2.- LE RÔLE CATALYSEUR DU CONCOURS IGEM (INTERNATIONAL GENETICALLY ENGINEERED MACHINE - COMPÉTITION INTERNATIONALE DE MACHINES GÉNÉTIQUEMENT MODIFIÉES)
Le succès incontestable enregistré par le concours iGEM a permis, d'une part, de diffuser la notion de BS et, d'autre part, de favoriser la consécration de certaines méthodes d'élaboration de la BS. Il a aussi pour effet, par son aspect ludique et créatif, de stimuler la curiosité et l'intérêt des étudiants et rendre ainsi plus attractive la filière de la BS, dans un contexte général de désaffection des étudiants européens pour la recherche scientifique.

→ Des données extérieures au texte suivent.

import Summits.Ventures.PercRepro.AntipodalSMC

/-!
# The antipodal induction with a SUMMED step: `Σ_σ ΔΔ_g ≤ 0` on every sub-cube ⇒ `Q ≥ 0`

The antipodal SMC principle (`AntipodalSMC.lean`) needs the second difference of the kernel to be
nonpositive POINTWISE. For the C-005 kernel it is not (24 cover pairs), and for the lead's
liability-corrected kernel of C-011 it is not either (the shapes `(r⋖x)×(r⋖x)`, `(r⋖x)×(r⋖W)`), but the
inductive step only ever uses the SUM of the second differences over the antipodal pairs of a
sub-cube. This file isolates that exact combinatorial identity and the induction it drives:

* `antipodalPointSum S ω₀ F = Σ_σ F(ω₀[S:=σ], ω₀[S:=σ̄])` — the antipodal sum over the sub-cube `S`
  of configurations (p4's `hbase` quantity);
* `secondDiffSum S ω₀ g F = Σ_σ [F(P¹,Q¹) − F(P¹,Q⁰) − F(P⁰,Q¹) + F(P⁰,Q⁰)]` with
  `P^b = ω₀[g:=b][S:=σ]`, `Q^b = ω₀[g:=b][S:=σ̄]`;
* **`antipodalPointSum_insert`** (exact, `g ∉ S`):
  `2·Σ_{S∪{g}} = Σ_{S, ω₀[g:=1]} + Σ_{S, ω₀[g:=0]} − secondDiffSum S ω₀ g F`
  — the cube is the two faces minus the defect;
* **`antipodalPointSum_nonneg_of_secondDiffSum`**: if `F(ω,ω) ≥ 0` and `secondDiffSum S ω₀ g F ≤ 0`
  for every sub-cube `S`, base point `ω₀` and edge `g ∉ S`, then every antipodal point sum is
  nonnegative (induction on `S`), hence (p4's `antipodal_principle`) `Σ_{ω,ω'} w_p(ω)w_p(ω')F(ω,ω') ≥ 0`
  for every `p` (`dsum_nonneg_of_secondDiffSum`);
* for marked partitions: `MultiGraph.SummedStep A` (the step for the kernel `A` on every sub-cube
  of every finite multigraph) and **`MultiGraph.quadForm_nonneg_of_summedStep`**.

The summed step is the exact class-level (Bernstein-coefficient) form of the one-edge concavity
of the quadratic form. For the liability kernel of C-011 it is the lead's «step (ii)»: it holds on
626,366 (graph, edge) pairs (n ≤ 7 small graphs, p6 second implementation) but it is FALSE in general
(`mining/p6/stepii/COUNTEREXAMPLE-stepii.md`: a 6-vertex, 8-edge two-hub multigraph with two edges of
summed second difference +2), while the product-level concavity is not refuted there — so
`SummedStep` is a strictly stronger hypothesis than edge-concavity, and this file provides the
identity and the induction, not a proof of C-011.
-/

namespace PercRepro

open Finset

section PointSums

variable {E : Type*} [Fintype E] [DecidableEq E]

/-- The antipodal sum of `F` over the sub-cube `S` of configurations, the other edges fixed to
`ω₀` (each antipodal pair of the sub-cube counted `2^{|E∖S|}` times, as in p4's `hbase`). -/
def antipodalPointSum (S : Finset E) (ω₀ : Config E) (F : Config E → Config E → ℝ) : ℝ :=
  ∑ σ : Config E, F (patch S σ ω₀) (patch S (flipOn S σ) ω₀)

/-- The summed second difference along `g` over the antipodal pairs of the sub-cube `S`. -/
def secondDiffSum (S : Finset E) (ω₀ : Config E) (g : E) (F : Config E → Config E → ℝ) : ℝ :=
  ∑ σ : Config E,
    (F (patch S σ (Function.update ω₀ g true)) (patch S (flipOn S σ) (Function.update ω₀ g true)) -
      F (patch S σ (Function.update ω₀ g true)) (patch S (flipOn S σ) (Function.update ω₀ g false)) -
      F (patch S σ (Function.update ω₀ g false)) (patch S (flipOn S σ) (Function.update ω₀ g true)) +
      F (patch S σ (Function.update ω₀ g false)) (patch S (flipOn S σ) (Function.update ω₀ g false)))

omit [Fintype E] in
/-- Patching `insert g S` is patching `S` into `ω₀[g := σ g]`. -/
theorem patch_insert {S : Finset E} {g : E} (hg : g ∉ S) (σ ω₀ : Config E) :
    patch (insert g S) σ ω₀ = patch S σ (Function.update ω₀ g (σ g)) := by
  funext e
  by_cases he : e = g
  · subst he
    simp [patch, hg]
  · simp [patch, he]

omit [Fintype E] in
/-- Patching `S` does not see the state of an edge outside `S`. -/
theorem patch_update_config {S : Finset E} {g : E} (hg : g ∉ S) (σ ω₀ : Config E) (b : Bool) :
    patch S (Function.update σ g b) ω₀ = patch S σ ω₀ := by
  funext e
  by_cases he : e = g
  · subst he
    simp [patch, hg]
  · simp [patch, Function.update_of_ne he]

/-- **The cube is the two faces minus the defect** (`g ∉ S`):
`2 Σ_{S ∪ {g}} = Σ_{S, ω₀[g:=1]} + Σ_{S, ω₀[g:=0]} − secondDiffSum`. -/
theorem antipodalPointSum_insert {S : Finset E} {g : E} (hg : g ∉ S) (ω₀ : Config E)
    (F : Config E → Config E → ℝ) :
    2 * antipodalPointSum (insert g S) ω₀ F =
      antipodalPointSum S (Function.update ω₀ g true) F +
        antipodalPointSum S (Function.update ω₀ g false) F - secondDiffSum S ω₀ g F := by
  -- the two mixed terms, as functions of σ invariant under flipping g
  set P1 : Config E → ℝ := fun σ =>
    F (patch S σ (Function.update ω₀ g true)) (patch S (flipOn S σ) (Function.update ω₀ g false))
  set P0 : Config E → ℝ := fun σ =>
    F (patch S σ (Function.update ω₀ g false)) (patch S (flipOn S σ) (Function.update ω₀ g true))
  have hP1 : ∀ σ, P1 (flipEdge g σ) = P1 σ := by
    intro σ
    simp only [P1, flipEdge, patch_update_config hg, flipOn_update hg]
  have hP0 : ∀ σ, P0 (flipEdge g σ) = P0 σ := by
    intro σ
    simp only [P0, flipEdge, patch_update_config hg, flipOn_update hg]
  have hcube : antipodalPointSum (insert g S) ω₀ F =
      ∑ σ : Config E, (if σ g then P1 σ else P0 σ) := by
    unfold antipodalPointSum
    refine Finset.sum_congr rfl fun σ _ => ?_
    rw [patch_insert hg, patch_insert hg, flipOn_insert, patch_update_config hg,
      Function.update_self]
    cases σ g <;> simp [P1, P0]
  have hsplit : ∑ σ : Config E, (if σ g then P1 σ else P0 σ) =
      ∑ σ : Config E, (if σ g then P1 σ else 0) + ∑ σ : Config E, (if σ g then (0 : ℝ) else P0 σ) := by
    rw [← Finset.sum_add_distrib]
    refine Finset.sum_congr rfl fun σ _ => ?_
    cases σ g <;> simp
  have h1 := sum_eq_two_mul_sum_of_flip_invariant g P1 hP1
  have h0 := sum_eq_two_mul_sum_of_flip_invariant' g P0 hP0
  have hmixed : 2 * antipodalPointSum (insert g S) ω₀ F = ∑ σ : Config E, (P1 σ + P0 σ) := by
    rw [hcube, hsplit, mul_add, ← h1, ← h0, Finset.sum_add_distrib]
  rw [hmixed]
  unfold antipodalPointSum secondDiffSum
  simp only [← Finset.sum_add_distrib, ← Finset.sum_sub_distrib]
  refine Finset.sum_congr rfl fun σ _ => ?_
  simp only [P1, P0]
  ring

/-- **The antipodal induction with a summed step**: if the diagonal of `F` is nonnegative and the
summed second difference is nonpositive on every sub-cube, every antipodal point sum is
nonnegative. -/
theorem antipodalPointSum_nonneg_of_secondDiffSum (F : Config E → Config E → ℝ)
    (hdiag : ∀ ω, 0 ≤ F ω ω)
    (hstep : ∀ (S : Finset E) (ω₀ : Config E) (g : E), g ∉ S → secondDiffSum S ω₀ g F ≤ 0)
    (S : Finset E) : ∀ ω₀ : Config E, 0 ≤ antipodalPointSum S ω₀ F := by
  induction S using Finset.induction_on with
  | empty =>
    intro ω₀
    unfold antipodalPointSum
    refine Finset.sum_nonneg fun σ _ => ?_
    have h : ∀ τ : Config E, patch ∅ τ ω₀ = ω₀ := fun τ => by funext e; simp [patch]
    rw [h, h]
    exact hdiag ω₀
  | insert g S hg ih =>
    intro ω₀
    have h := antipodalPointSum_insert hg ω₀ F
    have h1 := ih (Function.update ω₀ g true)
    have h0 := ih (Function.update ω₀ g false)
    have hs := hstep S ω₀ g hg
    linarith

/-- The quadratic form of `F` is nonnegative for every probability vector once the summed step
holds on every sub-cube (through p4's antipodal principle). -/
theorem dsum_nonneg_of_secondDiffSum (F : Config E → Config E → ℝ)
    (hdiag : ∀ ω, 0 ≤ F ω ω)
    (hstep : ∀ (S : Finset E) (ω₀ : Config E) (g : E), g ∉ S → secondDiffSum S ω₀ g F ≤ 0)
    {p : E → ℝ} (hp : IsProb p) : 0 ≤ dsum (weight p) (weight p) F :=
  antipodal_principle F (fun S ω₀ => antipodalPointSum_nonneg_of_secondDiffSum F hdiag hstep S ω₀) hp

end PointSums

/-! ### Marked partitions: the summed step as a named hypothesis on a kernel -/

namespace MultiGraph

variable {V E : Type*} (G : MultiGraph V E) [Fintype E] [DecidableEq E]

/-- The summed second difference of a partition kernel along `g` over the antipodal pairs of the
sub-cube `S` (base point `ω₀`) of the marked partition of `G`. -/
noncomputable def kernelStep {k : ℕ} (m : Fin k → V) (A : Setoid (Fin k) → Setoid (Fin k) → ℝ)
    (S : Finset E) (ω₀ : Config E) (g : E) : ℝ :=
  secondDiffSum S ω₀ g fun ω ω' => A (G.markedPartition ω m) (G.markedPartition ω' m)

end MultiGraph

/-- **The summed step for a kernel `A`** on `k` marked vertices, as a named Prop: on every sub-cube
of every finite multigraph the summed second difference of `A ∘ (Π, Π)` along every free edge is
nonpositive. For the liability kernel of C-011 this is the lead's step (ii). -/
def SummedStep {k : ℕ} (A : Setoid (Fin k) → Setoid (Fin k) → ℝ) : Prop :=
  ∀ {V E : Type} [Fintype E] [DecidableEq E] (G : MultiGraph V E) (m : Fin k → V)
    (S : Finset E) (ω₀ : Config E) (g : E), g ∉ S → G.kernelStep m A S ω₀ g ≤ 0

namespace MultiGraph

variable {V E : Type} (G : MultiGraph V E) [Fintype E] [DecidableEq E]

/-- **Quadratic forms from the summed step**: a kernel with nonnegative diagonal satisfying the
summed step has a nonnegative quadratic form at the law of the marked partition, for every finite
multigraph, every `p ∈ [0,1]^E` and every marking. -/
theorem quadForm_nonneg_of_summedStep {k : ℕ} (m : Fin k → V)
    {A : Setoid (Fin k) → Setoid (Fin k) → ℝ} (hdiag : ∀ σ, 0 ≤ A σ σ) (hstep : SummedStep A)
    {p : E → ℝ} (hp : IsProb p) : 0 ≤ G.quadForm p m A := by
  rw [quadForm_eq_dsum]
  exact dsum_nonneg_of_secondDiffSum _ (fun ω => hdiag _)
    (fun S ω₀ g hg => hstep G m S ω₀ g hg) hp

/-- The summed step is implied by the pointwise SMC condition (so the SMC principle is the special
case of the summed-step principle). -/
theorem summedStep_of_smc {k : ℕ} {A : Setoid (Fin k) → Setoid (Fin k) → ℝ} (hA : SMC A) :
    SummedStep A := by
  intro V E _ _ G m S ω₀ g hg
  unfold kernelStep secondDiffSum
  refine Finset.sum_nonpos fun σ _ => ?_
  have h := G.smc_second_difference_nonpos m hA g
    (patch S σ (Function.update ω₀ g false)) (patch S (flipOn S σ) (Function.update ω₀ g false))
  -- with `g ∉ S`, the patched configuration with `ω₀[g:=b]` is the patched one with `ω₀[g:=false]`
  -- updated at `g`
  have e1 : ∀ τ : Config E, patch S τ (Function.update ω₀ g true) =
      Function.update (patch S τ (Function.update ω₀ g false)) g true := by
    intro τ
    funext e
    by_cases he : e = g
    · subst he
      simp [patch, hg]
    · simp [patch, Function.update_of_ne he]
  have e0 : ∀ τ : Config E, Function.update (patch S τ (Function.update ω₀ g false)) g false =
      patch S τ (Function.update ω₀ g false) := by
    intro τ
    funext e
    by_cases he : e = g
    · subst he
      simp [patch, hg]
    · simp [Function.update_of_ne he]
  rw [e0 σ, e0 (flipOn S σ)] at h
  rw [e1 σ, e1 (flipOn S σ)]
  exact h

end MultiGraph

end PercRepro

a) Le concours iGEM a contribué à la diffusion de la notion de biologie de synthèse
Dans le cadre de ce concours, les étudiants reçoivent un kit de composants biologiques (appelé BioBricks) au début de l'été. Ce kit leur est envoyé par le registre des composants biologiques standard situé au MIT. Les étudiants travaillent en laboratoire au cours de l'été et combinent ces composants à ceux qu'ils ont eux-mêmes conçus pour construire des circuits génétiques synthétiques et les faire fonctionner dans des cellules vivantes.
Le format de l'iGEM regroupant des phases de conception et de construction est très motivant et constitue une méthode d'apprentissage efficace. L'une des principales caractéristiques de l'iGEM est que les participants commencent leurs projets avec des connaissances scientifiques relativement restreintes, la plupart étant en première et deuxième année d'université, le niveau bac + 5 étant la limite pour participer à l'iGEM. Mais au-delà de ce niveau, il reste toujours possible de participer en tant que conseiller ou superviseur. Les organisateurs de ce concours ont d'ailleurs mis en place, depuis 2011, un iGem des lycées, contribuant ainsi à attirer dans des filières scientifiques des jeunes qui, aujourd'hui, surtout dans les pays développés, se dirigent plus volontiers vers la finance, le droit ou le commerce.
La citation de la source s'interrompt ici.